/-- **(43) p. 24, the `k`-fold average as the iterate of the one-step average (42):** "if `k`-th order averaging
`Ū^k` is defined at bonds of `Ω^{(k)}`, then `Ū^{k+1}_c = \overline{(Ū^k)}_c = exp[i Σ_{x∈B(c₋)} L^{−d} (1/i)
log Ū^k(Γ_{c,x})(Ū^k(c))⁻¹] Ū^k(c)`, `c ⊂ Ω^{(k+1)}`, (43) where the contours `Γ_{c,x}` are defined on the lattice
`Ω^{(k)}`."  Here every level `Ω^{(j)} = L^jηZ^d` is identified with `ℤ^d` (header DICTIONARY): `avgIter L V (j+1) =
rescale L (bavg L (avgIter L V j))`, `avgIter L V 0 = V`. [cite: Balaban1985Averaging, (43) p.24] -/
def avgIter (L : ℕ) (V : Site d → Fin d → 𝔸ˣ) : ℕ → Site d → Fin d → 𝔸ˣ
  | 0 => V
  | j + 1 => rescale L (bavg L (avgIter L V j))

omit [NormOneClass 𝔸] in
/-- `avgIter_zero`: `Ū^0 = U`. [cite: Balaban1985Averaging, (43) p.24] -/
@[simp] theorem avgIter_zero (L : ℕ) (V : Site d → Fin d → 𝔸ˣ) : avgIter L V 0 = V := rfl

omit [NormOneClass 𝔸] in
/-- `avgIter_succ`: `Ū^{k+1} = \overline{(Ū^k)}` (43). [cite: Balaban1985Averaging, (43) p.24] -/
theorem avgIter_succ (L : ℕ) (V : Site d → Fin d → 𝔸ˣ) (j : ℕ) :
    avgIter L V (j + 1) = rescale L (bavg L (avgIter L V j)) := rfl

variable (d) in
/-- CLOSURE OF THE GAUGE GROUP UNDER THE AVERAGE (tacit in print, where `G = U(N)` and (42)–(43) are
`U(N)`-valued by (22)–(23)): a subgroup `G` of `{|u| ≤ 1, |u⁻¹| ≤ 1}` such that the one-step average (42) of a
`G`-valued configuration is `G`-valued at every `L`-bond `c` all of whose `V(Γ_{c,x})V(c)⁻¹`, `x ∈ B(c₋)`, lie
within `1/4` of `1` (inside the domain of the series (21)).  The unitary group of any C⋆-algebra qualifies
(`avgClosed_unitaryUnits` below); this is the only property of `G` the proof of Prop. 2 needs beyond Prop. 1.
[cite: Balaban1985Averaging, (42)–(43) pp.23–24] -/
structure AvgClosed (L : ℕ) (G : Subgroup 𝔸ˣ) : Prop where
  le_U1 : G ≤ U1 𝔸
  bavg_mem : ∀ (V : Site d → Fin d → 𝔸ˣ), (∀ x κ, V x κ ∈ G) → ∀ (q : Site d) (κ : Fin d),
    (∀ r : Fin d → Fin L, ‖((Wcx L V q κ (boxVec L r) : 𝔸ˣ) : 𝔸) - 1‖ ≤ 1 / 4) → bavg L V q κ ∈ G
##############################
Task statement: In the answer, each line of the data must appear exactly as written.

The completed task:
/-- **(43) p. 24, the `k`-fold average as the iterate of the one-step average (42):** "if `k`-th order averaging
`Ū^k` is defined at bonds of `Ω^{(k)}`, then `Ū^{k+1}_c = \overline{(Ū^k)}_c = exp[i Σ_{x∈B(c₋)} L^{−d} (1/i)
log Ū^k(Γ_{c,x})(Ū^k(c))⁻¹] Ū^k(c)`, `c ⊂ Ω^{(k+1)}`, (43) where the contours `Γ_{c,x}` are defined on the lattice
`Ω^{(k)}`."  Here every level `Ω^{(j)} = L^jηZ^d` is identified with `ℤ^d` (header DICTIONARY): `avgIter L V (j+1) =
rescale L (bavg L (avgIter L V j))`, `avgIter L V 0 = V`. [cite: Balaban1985Averaging, (43) p.24] -/
def avgIter (L : ℕ) (V : Site d → Fin d → 𝔸ˣ) : ℕ → Site d → Fin d → 𝔸ˣ
  | 0 => V
  | j + 1 => rescale L (bavg L (avgIter L V j))

omit [NormOneClass 𝔸] in
/-- `avgIter_zero`: `Ū^0 = U`. [cite: Balaban1985Averaging, (43) p.24] -/
@[simp] theorem avgIter_zero (L : ℕ) (V : Site d → Fin d → 𝔸ˣ) : avgIter L V 0 = V := rfl

omit [NormOneClass 𝔸] in
/-- `avgIter_succ`: `Ū^{k+1} = \overline{(Ū^k)}` (43). [cite: Balaban1985Averaging, (43) p.24] -/
theorem avgIter_succ (L : ℕ) (V : Site d → Fin d → 𝔸ˣ) (j : ℕ) :
    avgIter L V (j + 1) = rescale L (bavg L (avgIter L V j)) := rfl

variable (d) in
/-- CLOSURE OF THE GAUGE GROUP UNDER THE AVERAGE (tacit in print, where `G = U(N)` and (42)–(43) are
`U(N)`-valued by (22)–(23)): a subgroup `G` of `{|u| ≤ 1, |u⁻¹| ≤ 1}` such that the one-step average (42) of a
`G`-valued configuration is `G`-valued at every `L`-bond `c` all of whose `V(Γ_{c,x})V(c)⁻¹`, `x ∈ B(c₋)`, lie
within `1/4` of `1` (inside the domain of the series (21)).  The unitary group of any C⋆-algebra qualifies
(`avgClosed_unitaryUnits` below); this is the only property of `G` the proof of Prop. 2 needs beyond Prop. 1.
[cite: Balaban1985Averaging, (42)–(43) pp.23–24] -/
structure AvgClosed (L : ℕ) (G : Subgroup 𝔸ˣ) : Prop where
  le_U1 : G ≤ U1 𝔸
  bavg_mem : ∀ (V : Site d → Fin d → 𝔸ˣ), (∀ x κ, V x κ ∈ G) → ∀ (q : Site d) (κ : Fin d),
    (∀ r : Fin d → Fin L, ‖((Wcx L V q κ (boxVec L r) : 𝔸ˣ) : 𝔸) - 1‖ ≤ 1 / 4) → bavg L V q κ ∈ G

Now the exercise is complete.